Laboratory of Kimberly J. Jasmer, PhD

Current projects

P2Y Receptors and Sjögren’s Disease Pathology

Sjögren’s disease (SjD) is a chronic, inflammatory autoimmune disease characterized by lymphocytic infiltration of the lacrimal and salivary glands, resulting in dry eye and dry mouth, respectively. However, it is a systemic disease affecting other exocrine and non-exocrine tissues. Salivary gland hypofunction in SjD increases the incidence of periodontitis, yeast and bacterial infections and digestive disorders. B cells play an essential role in the pathogenesis of SjD, and indicators of B cell hyperactivity in SjD include the production of autoantibodies, hypergammaglobulinemia, and the development of B cell lymphomas. In addition to glandular pathology, SjD patients experience pulmonary manifestations, neurological disorders and hematological conditions. Our studies not only focus on the salivary glands but also on other tissues affected by systemic SjD, such as the lungs, lacrimal glands, and the various tissues where B-cell lymphomas can develop.
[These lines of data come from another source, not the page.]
/-- **TRANSFER** (the card's `Transfer:` box as a stub; `= IdeaSketch.TransferRefined` with the
sharpened collar): eventual constancy + growing-seed far-annulus gluing + ONE universal collar give
the crux. CONSTRUCTION: `R(c) = R⋆ + 1 + 1/c²`, `η := 32 μ` with `μ ≤ η₀/32` from `UniversalCollar`,
`F c :=` `G (R(c))` on `X` with the far region `{32 R(c) < ‖x‖}` (chart of `e`) re-dressed by the
collar `C|_{1 < ‖y‖}` rescaled by `M(c) = 32 R(c)` (`x = M(c) y`); the two EXACT isotropic
Schwarzschild(`η R(c)`) pieces agree on `{32R < ‖x‖ < 64R}` (same chart, `k = 0`), so `F c` is a
smooth vacuum datum on the untouched manifold `X`; admissible (complete: compact ∪ rescaled complete
end; sole end; DR class is dilation-invariant); shielded by `e.chart⁻¹ ∘ (M(c)·) ∘ φ_C`
(`IsKerrShieldedBeyond 2` keeps the shield inside the kept region; dilation covariance of the
hard-coded `T` = Disproof `bentHeight_scale`, `r±` homogeneous); jointly smooth for `c ≠ 0`
(smoothness of `G` in `R`, of scaling) and at `c = 0` by `EventualConstancySmooth` (`F c = d` off
`e.far R(c)`, `R(c) → ∞`); `F 0 = d`; injective: same-sign parameters are separated by the mass
`32 R(c) M_C` read at infinity, opposite signs by the triage-F6 device (pull the `c < 0` branch back
by a core diffeo with `DΦ_c(x₀) = (1 + θ(c)) id`, `θ` flat at `0`) or by a second collar. WHY IT
MIGHT FAIL: honest `L`-sized bookkeeping (patching `InitialDataSet`s along an open overlap on an
abstract `X`, `AFEnd` re-charting, the injectivity device); no analysis. Uses admissibility of `d`
(`F 0 = d ∈ 𝓓`, Disproof §2). -/
def Transfer : Prop :=
  EventualConstancySmooth → RecedingSchwarzschildGluingGrowing → UniversalCollar →
    Summit.FinalStateConjecture.FinalStateConjecture.Theses.SwallowTheDatum.ParametricKerrBurial

/-! ## §3 Registered stubs -/

/-- STUB (glue lemma, size M, shared with the sibling collar line): see `EventualConstancySmooth`. -/
theorem stub_eventualConstancy : EventualConstancySmooth := by
  sorry

/-- STUB (d-side, size XL, shared): see `RecedingSchwarzschildGluingGrowing` — Mao–Oh–Tao
arXiv:2308.13031 Thm 1.7/1.10, Def. 1.5, Rem. 1.9 + smooth dependence on the radius. -/
theorem stub_recedingGluing : RecedingSchwarzschildGluingGrowing := by
  sorry

/-- STUB (THE LEVER, hardest, size XL): see `ShadowCollar` — seeded short pulse (Li–Mei §2.1 on a
Schwarzschild(`μ`) cone) + Luk–Rodnianski arXiv:2009.08968 Thm 1.9/1.10/1.12, Lemma 10.2, §10.3 +
Birkhoff on the null-shell limit. -/
theorem stub_shadowCollar : ShadowCollar := by
  sorry

/-- STUB (size XL, printed): see `InteriorKerrGluing` — Li–Mei arXiv:2005.01249 Prop. 4.1 / Thm 2.2. -/
theorem stub_interiorKerrGluing : InteriorKerrGluing := by
  sorry

/-- STUB (size L, explicit Kerr geometry): see `KerrCylinderCapping`. -/
theorem stub_kerrCylinderCapping : KerrCylinderCapping := by
  sorry

/-- STUB (transfer `C⁺ → crux`, size L): see `Transfer`. -/
theorem stub_transfer : Transfer := by
  sorry

/-! ## §4 Kernel-checked composition -/

/-- The engine: shadow collar + interior Kerr gluing + capping give the universal collar
(first-order plumbing: `μ := min μ₀ 1`; geometry from the shadow stub; `(k, ε)` from Li–Mei at that
geometry; the seeded datum `D`; glue to `D'`; cap to `C`; exactness on `{1 < ‖y‖ < 2} ⊆ {‖y‖ < ρ₁}`
survives both modifications). -/
theorem universalCollar_of (hS : ShadowCollar) (hG : InteriorKerrGluing)
    (hC : KerrCylinderCapping) : UniversalCollar := by
  intro μ₀ hμ₀
  have hμpos : 0 < min μ₀ 1 := lt_min hμ₀ one_pos
  have hμ1 : min μ₀ 1 ≤ 1 := min_le_right _ _
  obtain ⟨M, r₁, r₀, ρ₁, ρ₂, hr₁, hr₁₀, hr₀, hρ₁, hρ₁₂, hfam⟩ := hS (min μ₀ 1) hμpos hμ1
  obtain ⟨k, ε, hε, hglue⟩ := hG M r₁ r₀ ρ₁ ρ₂ hr₁ hr₁₀ hr₀ hρ₁ hρ₁₂
  obtain ⟨D, hvac, hiso, hnear⟩ := hfam k ε hε
  obtain ⟨D', m, a, τ₀, ρ', R, hagree, hvac', ham, hrm, hrp, hρ', hρ'₂, hcyl⟩ :=
    hglue D hvac hnear
  obtain ⟨C, hadm, hagree', hsh⟩ :=
    hC D' m a r₀ τ₀ ρ' ρ₂ R (by linarith) hρ'₂ ham hrm hrp hvac' hcyl
  refine ⟨min μ₀ 1, hμpos, min_le_left _ _, C, hadm, ?_, ?_⟩
  · intro y hy
    obtain ⟨hy1, hy2⟩ := hy
    have hyρ₁ : ‖y‖ < ρ₁ := by linarith
    have hyρ' : ‖y‖ ≤ ρ' := by linarith
    obtain ⟨e1, e2⟩ := hagree' y hyρ'
    obtain ⟨e3, e4⟩ := hagree y hyρ₁
    obtain ⟨e5, e6⟩ := hiso y ⟨hy1, hy2⟩
    exact ⟨by rw [e1, e3, e5], by rw [e2, e4, e6]⟩
  · -- the shield of `C` ranges beyond `ρ' > ρ₁ ≥ 2`
    obtain ⟨M', a', r₁', hM', T, φ, ψ, ν, h1, h2, h3, h4, h5, h6, h7, h8, h9, h10, h11, h12, h13⟩ := hsh
    exact ⟨M', a', r₁', hM', T, φ, ψ, ν, h1, h2, h3, h4, h5, h6, h7, h8, h9, h10, h11, h12,
      fun y ↦ by linarith [h13 y]⟩

/-- **THE SKELETON THEOREM** (audited by name): the crux `SwallowTheDatum.ParametricKerrBurial` BY NAME from
the six registered stubs — `stub_transfer` fed with `stub_eventualConstancy`, `stub_recedingGluing` and the
universal collar manufactured by `universalCollar_of` from `stub_shadowCollar`, `stub_interiorKerrGluing`,
`stub_kerrCylinderCapping`. This declaration is itself sorry-free (sorries live only inside `stub_*`) and becomes
the crux proof when the stubs land. -/
theorem ParametricKerrBurial_of :
    Summit.FinalStateConjecture.FinalStateConjecture.Theses.SwallowTheDatum.ParametricKerrBurial :=
  stub_transfer stub_eventualConstancy stub_recedingGluing
    (universalCollar_of stub_shadowCollar stub_interiorKerrGluing stub_kerrCylinderCapping)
Dr. Jasmer’s previous research examined how the release of cytoplasmic nucleotides from damaged cells, such as adenosine 5’-triphosphate (ATP), acts as an extracellular damage-associated molecular pattern (DAMP) to initiate chronic inflammatory responses through activation of P2 nucleotide receptors, including ATP-gated ionotropic P2X receptors and G protein-coupled P2Y receptors. Specifically, her work studied disease processes resulting from activation of the P2Y₂ receptor (P2Y₂R) on salivary gland-infiltrating B lymphocytes. Currently, her lab, with support from the National Institute of Dental and Craniofacial Research (NIDCR), is investigating the role of the novel P2Y10 receptor (P2Y10R) for Lysophosphatidylserine (LysoPS) in the pathology of SjD. 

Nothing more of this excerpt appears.